Although the present invention has been described with reference to the above embodiments, it is not limited thereto, and various equivalent changes and substitutions can be made therein by those skilled in the art without departing from the spirit and scope of the present invention, and the scope of the present invention is defined by the appended claims.

Claims

1. The FPGA multi-core two-dimensional convolution acceleration optimization method based on CNN input full cache is characterized by comprising the following steps of: the method comprises the following steps:

2. The method and the device for rapidly capturing Beidou B1C signals based on FPGA of claim 1 are characterized in that: the first specific process of the step is as follows:

S13, according to the number N of the convolution Kernel types counted in the step S11, an on-chip calculation core Kernel is allocated for each convolution Kernel _j ，j∈[1。N]And all convolution layers corresponding to each kind of convolution kernel belong to one calculation kernel;

3. The method and the device for rapidly capturing Beidou B1C signals based on FPGA of claim 1 are characterized in that: the specific process of the second step is as follows:

each computing core Kernel allocated in the steps S21 and S13 _j Respectively correspond to a convolution kernel width and height dimensionFor the Kernel _j Is one of the convolutional layers conv _i The same convolution cyclic dimension sequence is set, the cyclic inclusion contains 6 layers in total, and the calculation dimensions from outside to inside are set as follows: />

s23, reading the continuity of the convolution layer from DDR by the programmable logic PL end on the hardware chipA plurality of convolution kernels, each convolution kernel reading +.>Data of individual channels, co->M-bit data,/-bit>And->Respectively expanding factors of an input channel and an output channel;

s24, in S21 stepAnd->Performing cyclic expansion on two cyclic dimensions, and calculating an intermediate convolution result by using the block weight value read in the step S23 and the input feature map traversal, namely calculating +.>All output elements on the feature map of the output channels correspond to convolution kernels>Intermediate values of the channels, and accumulating the results to the buffer areas allocated in step S22

S25, returning to the step S23, and starting to read the next continuous according to the address sequenceA plurality of convolution kernels, each convolution kernelThe channel data are then calculated by step S24 and the obtained output result is accumulated in the buffer areaThe process is circularly carried out until the step S23 is carried out to take out the weight data of the last block and obtain the calculation result of the step S24, and the core Kernel is calculated at the moment _j Conv for convolution layer _i Is completed.
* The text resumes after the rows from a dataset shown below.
import Mathlib
import Summits.Ventures.PercRepro2.TypedPendantA3AtB
import Summits.Ventures.PercRepro2.TypedPendantA3AtOWeighted

/-!
# The pendant `a₃` at `b`, weighted: `Gc(p) = (1 − t²)·Gc(p₀) + t²·Gc(p₁) − t(1 − t)·X_w` (blind
cell PercRepro2, mine-2 g54, 2026-08-29; `conjectures/MINE-2.md` M2-117 add. 1)

The typed row `(N₀, 3N₀ − X, 2N₀ + N₃ − X, N₃)` of a pendant `a₃` at `b`
(`TypedPendantA3AtB.lean`) lifts to every weight vector through p1's pinning recursion, as the rows
at `o` and at the roots did: the Bernstein weights `(1 − t)³, t(1 − t)², t²(1 − t), t³` on
`N₀, 3N₀ − X, 2N₀ + N₃ − X, N₃` sum to `(1 − t²)·N₀ + t²·N₃ − t(1 − t)·X`, hence for `f ∉ F`

  **`triSum_pendant_a3_at_b`**:
  `triSum p F τ K₃ = (1 − t²)·triSum p₀ F τ K₃ + t²·triSum p₁ F τ K₃ − t(1 − t)·triSum p₀ F τ X`

(`t = p f`, `p₀ = p[f := 0]`, `p₁ = p[f := 1]`, `X` the spectator-side-selected root-row
covariance kernel), and with `F = ∅` (`hcov_cubic`) **`Gc_pendant_a3_at_b`** — the weighted row
«`a₃` at `b`» of `conjectures/MINE-2-RULES.md` (Thm 20, there on `K₅`: `(1−t)²·I + 2t(1−t)·(…) +
t²·(…)`) on every finite graph, with the three coefficients identified as `Gc` with the leaf
removed, `Gc` with `b = a₃` merged, and the covariance term.  Characteristic `0` as in the typed
row.  Own work; standard axioms.
-/

namespace Summit.Ventures.PercRepro2

namespace CovForm

namespace TypedRed

open OneTyped

section Weighted

open Classical

variable {V : Type*} {E : Type*} [Fintype E] [DecidableEq E] {R : Type*} [Field R]
variable (ends : E → Sym2 V) (o a₁ a₂ a₃ b : V)

/-- **The base case at `b`**: every free edge other than `f` pinned. -/
lemma triSum_pendant_a3_at_b_pinned [CharZero R] {f : E} (hf : ends f = s(a₃, b))
    (hleaf : ∀ e, a₃ ∈ ends e → e = f) (h3b : a₃ ≠ b) (h3o : a₃ ≠ o) (h31 : a₃ ≠ a₁)
    (h32 : a₃ ≠ a₂) (p : E → R) (F : Finset E) (hfF : f ∉ F)
    (hq : ∀ e, e ∉ insert f F → p e = 0 ∨ p e = 1) (τ : E → ℕ) :
    triSum p F τ (K3 ends o a₁ a₂ a₃ b : Config E → Config E → Config E → R) =
      (1 - p f ^ 2) * triSum (Function.update p f 0) F τ (K3 ends o a₁ a₂ a₃ b) +
        p f ^ 2 * triSum (Function.update p f 1) F τ (K3 ends o a₁ a₂ a₃ b) -
        p f * (1 - p f) * triSum (Function.update p f 0) F τ (fun x y w =>
          iQ ends a₁ a₂ x * (iH ends a₂ b x *
            TypedA3.covKer ends a₁ a₂ (iL ends a₁ o) (sigma ends a₁ a₂ b) y w -
            iL ends a₁ b x *
              TypedA3.covKer ends a₁ a₂ (iH ends a₂ o) (sigma ends a₁ a₂ b) y w)) := by
  have hfF' : f ∈ insert f F := Finset.mem_insert_self f F
  have hne : ∀ e ∈ F, e ≠ f := fun e he => ne_of_mem_of_not_mem he hfF
  have hq0 : ∀ e, e ∉ F → Function.update p f 0 e = 0 ∨ Function.update p f 0 e = 1 := by
    intro e he
    by_cases h : e = f
    · subst h; left; simp
    · rw [Function.update_of_ne h]
      exact hq e (by simp [he, h])
  have hq1 : ∀ e, e ∉ F → Function.update p f 1 e = 0 ∨ Function.update p f 1 e = 1 := by
    intro e he
    by_cases h : e = f
    · subst h; right; simp
    · rw [Function.update_of_ne h]
      exact hq e (by simp [he, h])
  set P0 : R := ∏ e ∈ F, p e ^ τ e * (1 - p e) ^ (3 - τ e) with hP0
  have hprod : ∀ k : ℕ, (∏ e ∈ F, p e ^ Function.update τ f k e *
      (1 - p e) ^ (3 - Function.update τ f k e)) = P0 := fun k =>
    Finset.prod_congr rfl fun e he => by rw [Function.update_of_ne (hne e he)]
  have hprod0 : (∏ e ∈ F, Function.update p f 0 e ^ τ e *
      (1 - Function.update p f 0 e) ^ (3 - τ e)) = P0 :=
    Finset.prod_congr rfl fun e he => by rw [Function.update_of_ne (hne e he)]
  have hprod1 : (∏ e ∈ F, Function.update p f 1 e ^ τ e *
      (1 - Function.update p f 1 e) ^ (3 - τ e)) = P0 :=
    Finset.prod_congr rfl fun e he => by rw [Function.update_of_ne (hne e he)]
  set Kc : Config E → Config E → Config E → R := fun x y w =>
    iQ ends a₁ a₂ x * (iH ends a₂ b x *
      TypedA3.covKer ends a₁ a₂ (iL ends a₁ o) (sigma ends a₁ a₂ b) y w -
      iL ends a₁ b x * TypedA3.covKer ends a₁ a₂ (iH ends a₂ o) (sigma ends a₁ a₂ b) y w) with hKc
  set T₀ : R := typedCount F (Function.update (pinnedConfig p) f false) τ
    (K3 ends o a₁ a₂ a₃ b) with hT₀
  set C₀ : R := typedCount F (Function.update (pinnedConfig p) f false) τ Kc with hC₀
  have hT0 : typedCount (insert f F) (pinnedConfig p) (Function.update τ f 0)
      (K3 ends o a₁ a₂ a₃ b : Config E → Config E → Config E → R) = T₀ := by
    rw [typedCount_type_zero (insert f F) f hfF' _ _ (Function.update_self f 0 τ),
      Finset.erase_insert hfF, hT₀]
    exact typedCount_congr_τ _ _ (fun e he => Function.update_of_ne (hne e he) _ _) _
  have hC0 : typedCount (insert f F) (pinnedConfig p) (Function.update τ f 0) Kc = C₀ := by
    rw [typedCount_type_zero (insert f F) f hfF' _ _ (Function.update_self f 0 τ),
      Finset.erase_insert hfF, hC₀]
    exact typedCount_congr_τ _ _ (fun e he => Function.update_of_ne (hne e he) _ _) _
  set T₁ : R := typedCount F (Function.update (pinnedConfig p) f true) τ
    (K3 ends o a₁ a₂ a₃ b) with hT₁
  have hT3 : typedCount (insert f F) (pinnedConfig p) (Function.update τ f 3)
      (K3 ends o a₁ a₂ a₃ b : Config E → Config E → Config E → R) = T₁ := by
    rw [typedCount_type_three (insert f F) f hfF' _ _ (Function.update_self f 3 τ),
      Finset.erase_insert hfF, hT₁]
    exact typedCount_congr_τ _ _ (fun e he => Function.update_of_ne (hne e he) _ _) _
  have hT2 := typedCount_pendant_a3_at_b_two (R := R) ends o a₁ a₂ a₃ b hf hleaf h3b h3o h31 h32
    (insert f F) hfF' (pinnedConfig p) τ
  have hT1 := typedCount_pendant_a3_at_b_one (R := R) ends o a₁ a₂ a₃ b hf hleaf h3b h3o h31 h32
    (insert f F) hfF' (pinnedConfig p) τ
  rw [← hKc, hC0, hT0, hT3] at hT2
  rw [← hKc, hC0, hT0] at hT1
  rw [triSum_pin p hfF τ, triSum_pinned_eq p (insert f F) hq, triSum_pinned_eq p (insert f F) hq,
    triSum_pinned_eq _ F hq0, triSum_pinned_eq _ F hq1, triSum_pinned_eq _ F hq0,
    Finset.prod_insert hfF, Finset.prod_insert hfF, hprod, hprod, hprod0, hprod1,
    pinnedConfig_update_zero, pinnedConfig_update_one, hT1, hT2, ← hT₀, ← hC₀, ← hT₁,
    Function.update_self, Function.update_self]
  ring

/-- **The weighted pendant `a₃` at `b`**: for a typed edge set `F` not containing the leaf edge
`f = {a₃, b}`, every typed three-copy sum of `K₃` is `(1 − t²)·M₀ + t²·M₁ − t(1 − t)·X_w` with
`t = p f`, `M₀` / `M₁` the sums with `f` pinned closed / open and `X_w` the sum, with `f` pinned
closed, of the `X`-kernel of `TypedPendantA3AtB.lean`. -/
theorem triSum_pendant_a3_at_b [CharZero R] {f : E} (hf : ends f = s(a₃, b))
    (hleaf : ∀ e, a₃ ∈ ends e → e = f) (h3b : a₃ ≠ b) (h3o : a₃ ≠ o) (h31 : a₃ ≠ a₁)
    (h32 : a₃ ≠ a₂) (p : E → R) (F : Finset E) (hfF : f ∉ F) (τ : E → ℕ) :
    triSum p F τ (K3 ends o a₁ a₂ a₃ b : Config E → Config E → Config E → R) =
      (1 - p f ^ 2) * triSum (Function.update p f 0) F τ (K3 ends o a₁ a₂ a₃ b) +
        p f ^ 2 * triSum (Function.update p f 1) F τ (K3 ends o a₁ a₂ a₃ b) -
        p f * (1 - p f) * triSum (Function.update p f 0) F τ (fun x y w =>
          iQ ends a₁ a₂ x * (iH ends a₂ b x *
            TypedA3.covKer ends a₁ a₂ (iL ends a₁ o) (sigma ends a₁ a₂ b) y w -
            iL ends a₁ b x *
              TypedA3.covKer ends a₁ a₂ (iH ends a₂ o) (sigma ends a₁ a₂ b) y w)) := by
  generalize hn : (triFracFree p (insert f F)).card = n
  induction n using Nat.strong_induction_on generalizing p F τ with
  | _ n ih =>
    by_cases h0 : triFracFree p (insert f F) = ∅
    · apply triSum_pendant_a3_at_b_pinned ends o a₁ a₂ a₃ b hf hleaf h3b h3o h31 h32 p F hfF _ τ
      intro e he
      by_contra hc
      rw [not_or] at hc
      have : e ∈ triFracFree p (insert f F) := mem_triFracFree.mpr ⟨he, hc.1, hc.2⟩
      rw [h0] at this
      exact absurd this (Finset.notMem_empty e)
    · obtain ⟨e, he⟩ := Finset.nonempty_iff_ne_empty.mpr h0
      have heF : e ∉ insert f F := (mem_triFracFree.mp he).1
      have hef : e ≠ f := fun h => heF (h ▸ Finset.mem_insert_self f F)
      have heF' : e ∉ F := fun h => heF (Finset.mem_insert_of_mem h)
      have hfF' : f ∉ insert e F := by
        rw [Finset.mem_insert, not_or]
        exact ⟨hef.symm, hfF⟩
      have hlt : ((triFracFree p (insert f F)).erase e).card < n := by
        rw [← hn]
        exact Finset.card_erase_lt_of_mem he
      have hc0 : (triFracFree (Function.update p e 0) (insert f F)).card =
          ((triFracFree p (insert f F)).erase e).card := by
        rw [triFracFree_update p (insert f F) e 0 (Or.inl rfl)]
      have hc1 : (triFracFree (Function.update p e 1) (insert f F)).card =
          ((triFracFree p (insert f F)).erase e).card := by
        rw [triFracFree_update p (insert f F) e 1 (Or.inr rfl)]
      have hc2 : (triFracFree p (insert f (insert e F))).card =
          ((triFracFree p (insert f F)).erase e).card := by
        rw [Finset.insert_comm, triFracFree_insert]
      have h1 := ih _ hlt (Function.update p e 0) F hfF τ hc0
      have h2 := ih _ hlt (Function.update p e 1) F hfF τ hc1
      have h3 := ih _ hlt p (insert e F) hfF' (Function.update τ e 1) hc2
      have h4 := ih _ hlt p (insert e F) hfF' (Function.update τ e 2) hc2
      rw [triSum_pin p heF' τ, triSum_pin (Function.update p f 0) heF' τ,
        triSum_pin (Function.update p f 1) heF' τ, triSum_pin (Function.update p f 0) heF' τ,
        h1, h2, h3, h4, Function.update_of_ne hef.symm, Function.update_of_ne hef.symm,
        Function.update_of_ne hef, Function.update_of_ne hef, Function.update_comm hef,
        Function.update_comm hef, Function.update_comm hef, Function.update_comm hef]
      ring

variable [LinearOrder R] [IsStrictOrderedRing R]

/-- **(HCOV)'s cubic form at a pendant `a₃` at `b`**:
`Gc p = (1 − t²)·Gc p₀ + t²·Gc p₁ − t(1 − t)·E_{p₀}[X-spectator]`, more precisely the last term is
`t(1 − t)` times the cubic form of the `X`-kernel under `p₀` (`t = p f`, `p₀ = p[f := 0]`,
`p₁ = p[f := 1]`). -/
theorem Gc_pendant_a3_at_b [CharZero R] {f : E} (hf : ends f = s(a₃, b))
    (hleaf : ∀ e, a₃ ∈ ends e → e = f) (h3b : a₃ ≠ b) (h3o : a₃ ≠ o) (h31 : a₃ ≠ a₁)
    (h32 : a₃ ≠ a₂) (p : E → R) :
    Gc p ends o a₁ a₂ a₃ b =
      (1 - p f ^ 2) * Gc (Function.update p f 0) ends o a₁ a₂ a₃ b +
        p f ^ 2 * Gc (Function.update p f 1) ends o a₁ a₂ a₃ b -
        p f * (1 - p f) * triSum (Function.update p f 0) ∅ (fun _ => 0) (fun x y w =>
          iQ ends a₁ a₂ x * (iH ends a₂ b x *
            TypedA3.covKer ends a₁ a₂ (iL ends a₁ o) (sigma ends a₁ a₂ b) y w -
            iL ends a₁ b x *
              TypedA3.covKer ends a₁ a₂ (iH ends a₂ o) (sigma ends a₁ a₂ b) y w)) := by
  rw [hcov_cubic p ends o a₁ a₂ a₃ b (fun _ => 0),
    hcov_cubic (Function.update p f 0) ends o a₁ a₂ a₃ b (fun _ => 0),
    hcov_cubic (Function.update p f 1) ends o a₁ a₂ a₃ b (fun _ => 0)]
  exact triSum_pendant_a3_at_b ends o a₁ a₂ a₃ b hf hleaf h3b h3o h31 h32 p ∅
    (Finset.notMem_empty f) (fun _ => 0)

end Weighted

end TypedRed

end CovForm

end Summit.Ventures.PercRepro2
4. The method and the device for rapidly capturing the Beidou B1C signals of the FPGA based on the FPGA of claim 1 are characterized in that: the third concrete process is as follows:

S33, searching all the configuration schemes obtained in the step S32 under the Roofline model according to the maximum throughput rate and the upper limit of access performance which can be achieved by the FPGA development board, and searching to obtain the ctnv of the convolution layer under the constraint that the throughput rate and the access ratio do not exceed the upper limit of the performance of the development board _i Is a numerical solution of the optimal blocking factor.